Different output values when setting opt_level=3 in nnvm.compiler.build_config


#1

Hi, I was doing the CNN auto-tuning experiments with TVM recently. After the tuning process, I tried to compile the model like below:

with autotvm.apply_history_best(tuning_opt['log_filename']):
    with nnvm.compiler.build_config(opt_level=3):
        graph, lib, params = nnvm.compiler.build(
            net,
            target=target,
            shape=input_shapes,
            params=params,
            dtype=dtype
        )

It turns out that setting opt_level to 3 will make the compiled model producing different output values (compared with the original mxnet model). In fact, the accuracy dropped from 93+% to 62+% in this case.
However, I can get the exact same outputs if opt_level was set to 1 or 2.

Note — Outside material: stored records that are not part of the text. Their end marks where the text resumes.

import Mathlib.Geometry.Manifold.ContMDiff.NormedSpace
import Mathlib.Geometry.Manifold.Instances.Real
import Mathlib.Analysis.Calculus.ContDiff.Basic
import Mathlib.Analysis.Complex.Basic

/-!
# Smoothness of the normal velocities of a family of two-chart spheres
(registered helper `helper_normalVelocitySmooth` of line `cross-cap-laurent`, crux
`GromovRecognitionRelEnd`, item stmt-SmoothPoincare4-11009; it serves the child stub
`stub_normalVelocityDichotomy` of the local-foliation fact, item stmt-SmoothPoincare4-16778)

Setting (Wendl 2018, Prop. 2.53, the local foliation by embedded `J`-spheres): `X` a Hausdorff
second-countable smooth `4`-manifold, an embedded sphere given in two charts `u₀ v₀ : ℂ → X`, a
trivial-normal-bundle witness `(N, πN)` (`N` open, `N ⊇ range u₀ ∪ {v₀ 0}`, `πN : X → ℂ` smooth on
`N`), and a family of two-chart spheres `(U a, V a)`, `‖a‖ < ε`, with `U 0 = u₀`, `V 0 = v₀`,
`V a z = U a z⁻¹` off `z = 0`, both `(a, z) ↦ U a z` and `(a, w) ↦ V a w` being `C^∞` on
`ball 0 ε ×ˢ univ ⊆ ℂ × ℂ`.  The *normal velocity* of the family in the direction `c : ℂ` is
`σ z := fderiv ℝ (fun a => πN (U a z)) 0 c` (and `σ' w := fderiv ℝ (fun a => πN (V a w)) 0 c`).

Claim (`helper_normalVelocitySmooth`), pure manifold calculus:
(1), (2) `σ` and `σ'` are `C^∞` functions `ℂ → ℂ`;
(3) for `w ≠ 0`, `fderiv ℝ (fun a => πN (V a w)) 0 c = fderiv ℝ (fun a => πN (U a w⁻¹)) 0 c`;
(4), (5) around every `(0, z)` there is an open `S ⊆ ball 0 ε ×ˢ univ` on which `(a, z) ↦ U a z`
maps into `N` and `(a, z) ↦ πN (U a z)` is `C^∞` in the flat sense (`ContDiffOn ℝ ∞` between the
vector spaces `ℂ × ℂ` and `ℂ`); likewise for `V`.

Proof.  (4)/(5): `Φ := fun q => U q.1 q.2` is `ContMDiffOn`, hence continuous, on the open
`W := ball 0 ε ×ˢ univ`, and `Φ (0, z) = u₀ z ∈ N`; so `S := W ∩ Φ ⁻¹' N` is open
(`ContinuousOn.isOpen_inter_preimage`), contains `(0, z)`, and on it `πN ∘ Φ` is `ContMDiffOn`
between vector spaces (`ContMDiffOn.comp`), i.e. `ContDiffOn` (`contMDiffOn_iff_contDiffOn`).  For
`V` one uses `V 0 w = v₀ w`, which lies in `N`: it is the point `v₀ 0` if `w = 0`, and
`u₀ w⁻¹ ∈ range u₀` otherwise (chart-change relation at `a = 0`).  (1)/(2): on such an `S ∋ (0, z₀)`
the flat map `g := πN ∘ Φ` is `ContDiffAt` at `(0, z₀)`, and the parametric derivative
`z ↦ fderiv ℝ (fun a => g (a, z)) 0` is `C^∞` at `z₀` by `ContDiffAt.fderiv` (with `∞ + 1 ≤ ∞`),
then evaluate at the constant vector `c` (`ContDiffAt.clm_apply`).  (3): for `w ≠ 0` the two
functions of `a` agree on the neighbourhood `ball 0 ε` of `0`, so their Fréchet derivatives at `0`
agree (`Filter.EventuallyEq.fderiv_eq`).

References: C. Wendl, *Holomorphic Curves in Low Dimensions* (2018), Prop. 2.53 (context only; the
statement proved here is elementary calculus).  No new definitions, notation or instances.
-/

open scoped Manifold ContDiff Topology
open Set Function Filter

-- the prescribed namespace `Summit.<P>.<Sub>.…` duplicates `SmoothPoincare4` (P = Sub)
set_option linter.dupNamespace false

namespace Summit.SmoothPoincare4.SmoothPoincare4.Theorems.GromovRecognitionRelEnd.CrossCapLaurent

namespace NormalVelocitySmooth

/-- **Local flat packaging.**  If `Φ : ℂ × ℂ → X` is `C^∞` on an open `W`, `πN : X → ℂ` is `C^∞` on
an open `N`, and `Φ p ∈ N` for some `p ∈ W`, then `S := W ∩ Φ ⁻¹' N` is an open neighbourhood of
`p` inside `W`, mapped into `N` by `Φ`, on which `πN ∘ Φ` is `C^∞` in the flat sense
(`ContDiffOn ℝ ∞` between the vector spaces `ℂ × ℂ` and `ℂ`). [folklore] -/
theorem exists_isOpen_mapsTo_contDiffOn {X : Type*} [TopologicalSpace X]
    [ChartedSpace (EuclideanSpace ℝ (Fin 4)) X] {Φ : ℂ × ℂ → X} {W : Set (ℂ × ℂ)} {N : Set X}
    {πN : X → ℂ} (hW : IsOpen W) (hN : IsOpen N)
    (hΦ : ContMDiffOn 𝓘(ℝ, ℂ × ℂ) (𝓡 4) ∞ Φ W) (hπ : ContMDiffOn (𝓡 4) 𝓘(ℝ, ℂ) ∞ πN N)
    {p : ℂ × ℂ} (hp : p ∈ W) (hpN : Φ p ∈ N) :
    ∃ S : Set (ℂ × ℂ), IsOpen S ∧ p ∈ S ∧ S ⊆ W ∧ MapsTo Φ S N ∧
      ContDiffOn ℝ ∞ (fun q => πN (Φ q)) S :=
  ⟨W ∩ Φ ⁻¹' N, hΦ.continuousOn.isOpen_inter_preimage hW hN, ⟨hp, hpN⟩, inter_subset_left,
    fun _ hq => hq.2, (hπ.comp (hΦ.mono inter_subset_left) fun _ hq => hq.2).contDiffOn⟩

/-- **Smoothness of a parametric derivative.**  If `g : ℂ × ℂ → ℂ` is `C^∞` on an open set
`S ∋ (0, z₀)`, then `z ↦ fderiv ℝ (fun a => g (a, z)) 0 c` is `C^∞` at `z₀`: the derivative in the
parameter `a` at `a = 0`, evaluated at a fixed vector `c`, depends smoothly on `z`
(`ContDiffAt.fderiv` with `∞ + 1 ≤ ∞`, then `ContDiffAt.clm_apply`). [folklore] -/
theorem contDiffAt_fderiv_apply {g : ℂ × ℂ → ℂ} {S : Set (ℂ × ℂ)} {z₀ : ℂ} (hS : IsOpen S)
    (h0 : ((0 : ℂ), z₀) ∈ S) (hg : ContDiffOn ℝ ∞ g S) (c : ℂ) :
    ContDiffAt ℝ ∞ (fun z : ℂ => fderiv ℝ (fun a : ℂ => g (a, z)) 0 c) z₀ := by
  have hga : ContDiffAt ℝ ∞ g (0, z₀) := hg.contDiffAt (hS.mem_nhds h0)
  have hunc : ContDiffAt ℝ ∞ (Function.uncurry fun z a : ℂ => g (a, z)) (z₀, 0) :=
    hga.comp₂ (f₁ := Prod.snd) (f₂ := Prod.fst) (x := (z₀, (0 : ℂ))) contDiffAt_snd contDiffAt_fst
  have hmn : (∞ : WithTop ℕ∞) + 1 ≤ ∞ := le_rfl
  exact (hunc.fderiv (g := fun _ : ℂ => (0 : ℂ)) contDiffAt_const hmn).clm_apply contDiffAt_const

/-- **Equality of parametric derivatives of locally equal families.**  If two families
`F G : ℂ → ℂ` (functions of the parameter `a`) agree for `‖a‖ < ε` with `0 < ε`, then their Fréchet
derivatives at `a = 0` agree (`Filter.EventuallyEq.fderiv_eq` on the neighbourhood `ball 0 ε`).
[folklore] -/
theorem fderiv_zero_eq_of_eqOn_ball {F G : ℂ → ℂ} {ε : ℝ} (hε : 0 < ε)
    (h : ∀ a : ℂ, ‖a‖ < ε → F a = G a) : fderiv ℝ F 0 = fderiv ℝ G 0 := by
  have hFG : F =ᶠ[𝓝 (0 : ℂ)] G := by
    filter_upwards [Metric.ball_mem_nhds (0 : ℂ) hε] with a ha
    exact h a (mem_ball_zero_iff.mp ha)
  exact hFG.fderiv_eq

end NormalVelocitySmooth

open NormalVelocitySmooth

/-- **Smoothness of the normal velocities of a family of two-chart spheres** (manifold calculus
behind Wendl 2018, Prop. 2.53).  For a family `(U a, V a)`, `‖a‖ < ε`, of two-chart spheres in a
smooth `4`-manifold `X` (`V a z = U a z⁻¹` off `0`, jointly `C^∞` in `(a, z)` on `ball 0 ε ×ˢ univ`)
through `u₀ = U 0`, `v₀ = V 0`, and a normal witness `(N, πN)` (`N` open, `N ⊇ range u₀ ∪ {v₀ 0}`,
`πN` smooth on `N`): for every direction `c`, (1)/(2) the normal velocities
`z ↦ fderiv ℝ (fun a => πN (U a z)) 0 c` and `w ↦ fderiv ℝ (fun a => πN (V a w)) 0 c` are `C^∞`;
(3) they are related by the chart change `w ↦ w⁻¹` off `0`; (4)/(5) around each `(0, z)` there is
an open `S ⊆ ball 0 ε ×ˢ univ` mapped into `N` by `(a, z) ↦ U a z` on which `(a, z) ↦ πN (U a z)` is
flat-`C^∞`, and likewise for `V`. [cite: Wendl2018, Prop. 2.53] -/
theorem helper_normalVelocitySmooth : ∀ (X : Type) [TopologicalSpace X] [T2Space X] [SecondCountableTopology X] [ChartedSpace (EuclideanSpace ℝ (Fin 4)) X] [IsManifold (𝓡 4) ∞ X] (u₀ v₀ : ℂ → X) (N : Set X) (πN : X → ℂ) (ε : ℝ) (U V : ℂ → ℂ → X), IsOpen N → Set.range u₀ ∪ {v₀ 0} ⊆ N → ContMDiffOn (𝓡 4) 𝓘(ℝ, ℂ) ∞ πN N → 0 < ε → (∀ z, U 0 z = u₀ z) → (∀ w, V 0 w = v₀ w) → (∀ a : ℂ, ‖a‖ < ε → ∀ z : ℂ, z ≠ 0 → V a z = U a z⁻¹) → ContMDiffOn 𝓘(ℝ, ℂ × ℂ) (𝓡 4) ∞ (fun q : ℂ × ℂ => U q.1 q.2) (Metric.ball 0 ε ×ˢ Set.univ) → ContMDiffOn 𝓘(ℝ, ℂ × ℂ) (𝓡 4) ∞ (fun q : ℂ × ℂ => V q.1 q.2) (Metric.ball 0 ε ×ˢ Set.univ) → ∀ c : ℂ, ContDiff ℝ ∞ (fun z : ℂ => fderiv ℝ (fun a : ℂ => πN (U a z)) 0 c) ∧ ContDiff ℝ ∞ (fun w : ℂ => fderiv ℝ (fun a : ℂ => πN (V a w)) 0 c) ∧ (∀ w : ℂ, w ≠ 0 → fderiv ℝ (fun a : ℂ => πN (V a w)) 0 c = fderiv ℝ (fun a : ℂ => πN (U a w⁻¹)) 0 c) ∧ (∀ z : ℂ, ∃ S : Set (ℂ × ℂ), IsOpen S ∧ ((0 : ℂ), z) ∈ S ∧ S ⊆ Metric.ball 0 ε ×ˢ Set.univ ∧ Set.MapsTo (fun q : ℂ × ℂ => U q.1 q.2) S N ∧ ContDiffOn ℝ ∞ (fun q : ℂ × ℂ => πN (U q.1 q.2)) S) ∧ (∀ w : ℂ, ∃ S : Set (ℂ × ℂ), IsOpen S ∧ ((0 : ℂ), w) ∈ S ∧ S ⊆ Metric.ball 0 ε ×ˢ Set.univ ∧ Set.MapsTo (fun q : ℂ × ℂ => V q.1 q.2) S N ∧ ContDiffOn ℝ ∞ (fun q : ℂ × ℂ => πN (V q.1 q.2)) S) := by
  intro X _ _ _ _ _ u₀ v₀ N πN ε U V hN hsub hπ hε hU0 hV0 hUV hU hV c
  -- the common open parameter domain `W := ball 0 ε ×ˢ univ` and its base points `(0, z)`
  have hW : IsOpen (Metric.ball (0 : ℂ) ε ×ˢ (univ : Set ℂ)) := Metric.isOpen_ball.prod isOpen_univ
  have hmemW : ∀ z : ℂ, ((0 : ℂ), z) ∈ Metric.ball (0 : ℂ) ε ×ˢ (univ : Set ℂ) := fun z =>
    ⟨Metric.mem_ball_self hε, mem_univ z⟩
  -- the base sphere lies in `N`, in both charts
  have hUN : ∀ z : ℂ, (fun q : ℂ × ℂ => U q.1 q.2) ((0 : ℂ), z) ∈ N := fun z => by
    show U 0 z ∈ N
    rw [hU0 z]
    exact hsub (mem_union_left _ (mem_range_self z))
  have hVN : ∀ w : ℂ, (fun q : ℂ × ℂ => V q.1 q.2) ((0 : ℂ), w) ∈ N := fun w => by
    show V 0 w ∈ N
    by_cases hw : w = 0
    · rw [hw, hV0 0]
      exact hsub (mem_union_right _ (mem_singleton _))
    · rw [hUV 0 (by simpa using hε) w hw, hU0]
      exact hsub (mem_union_left _ (mem_range_self _))
  -- (4), (5): the local flat packagings
  have hSU : ∀ z : ℂ, ∃ S : Set (ℂ × ℂ), IsOpen S ∧ ((0 : ℂ), z) ∈ S ∧
      S ⊆ Metric.ball 0 ε ×ˢ Set.univ ∧ Set.MapsTo (fun q : ℂ × ℂ => U q.1 q.2) S N ∧
      ContDiffOn ℝ ∞ (fun q : ℂ × ℂ => πN (U q.1 q.2)) S := fun z =>
    exists_isOpen_mapsTo_contDiffOn hW hN hU hπ (hmemW z) (hUN z)
  have hSV : ∀ w : ℂ, ∃ S : Set (ℂ × ℂ), IsOpen S ∧ ((0 : ℂ), w) ∈ S ∧
      S ⊆ Metric.ball 0 ε ×ˢ Set.univ ∧ Set.MapsTo (fun q : ℂ × ℂ => V q.1 q.2) S N ∧
      ContDiffOn ℝ ∞ (fun q : ℂ × ℂ => πN (V q.1 q.2)) S := fun w =>
    exists_isOpen_mapsTo_contDiffOn hW hN hV hπ (hmemW w) (hVN w)
  refine ⟨?_, ?_, ?_, hSU, hSV⟩
  · -- (1): smoothness of `σ`, pointwise from the local packaging around `(0, z₀)`
    rw [contDiff_iff_contDiffAt]
    intro z₀
    obtain ⟨S, hS, h0, -, -, hg⟩ := hSU z₀
    exact contDiffAt_fderiv_apply hS h0 hg c
  · -- (2): smoothness of `σ'`
    rw [contDiff_iff_contDiffAt]
    intro w₀
    obtain ⟨S, hS, h0, -, -, hg⟩ := hSV w₀
    exact contDiffAt_fderiv_apply hS h0 hg c
  · -- (3): the chart-change relation at the level of `a`-derivatives
    intro w hw
    rw [fderiv_zero_eq_of_eqOn_ball hε fun a ha => by rw [hUV a ha w hw]]

end Summit.SmoothPoincare4.SmoothPoincare4.Theorems.GromovRecognitionRelEnd.CrossCapLaurent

BTW, I was doing the network auto-tuning in a computer server with 8 titan-v gpus.


#2

You might have found a bug in one of the optimization passes that have opt_level=3. Can you see if changing the opt level of one of the current opt_level=3 passes fixes your problem? By the way, depending on your network, changing from opt_level=2 to opt_level=3 may not improve performance anyway. I believe OpFusion may be the most importance pass in your case.


#3
  1. Changing the OPT_PASS_LEVEL like below and set opt_level=2 still produce different network output
OPT_PASS_LEVEL = {
    "SimplifyInference": 0,
    "PrecomputePrune": 2,
    "OpFusion": 1,
    "FoldScaleAxis": 2,
    "AlterOpLayout": 3,
}
  1. Changing the OPT_PASS_LEVEL like below and set opt_level=2 produce the exact same result with the original mxnet model
OPT_PASS_LEVEL = {
    "SimplifyInference": 0,
    "PrecomputePrune": 2,
    "OpFusion": 1,
    "FoldScaleAxis": 3,
    "AlterOpLayout": 2,
}

Thus, I guess the bug comes from “FoldScaleAxis”.


#4

It could be possible, the NNVMv1’s FoldScaleAxis will not only fold positive but also negative weight, and that part of logic could become problematic when folding negative weights. This problem is already fixed in relay.


#5
relay_sym, relay_params = relay.frontend.from_mxnet(
    mx_sym,
    shape={'data': (1, 3, 224, 224)},
    dtype='float32',
    arg_params=arg_params,
    aux_params=aux_params,
)
with relay.build_config(opt_level=3):
    graph, lib, params = relay.build(
        relay_sym,
        target,
        params=relay_params
    )

The mxnet model can be compiled with the above code now. But I feel a little confused about the returned values of relay.build:

  1. The graph returned from nnvm.compiler.build is a nnvm.graph.Graph object while relay.build returned a json string. Why there is such a different design?
  2. The params returned from nnvm.compiler.build can be saved to file like below
    with open('model.params', 'wb') as fd:
        fd.write(nnvm.compiler.save_param_dict(params))
    
    Should I use the same code to serialize the params returned from relay.build?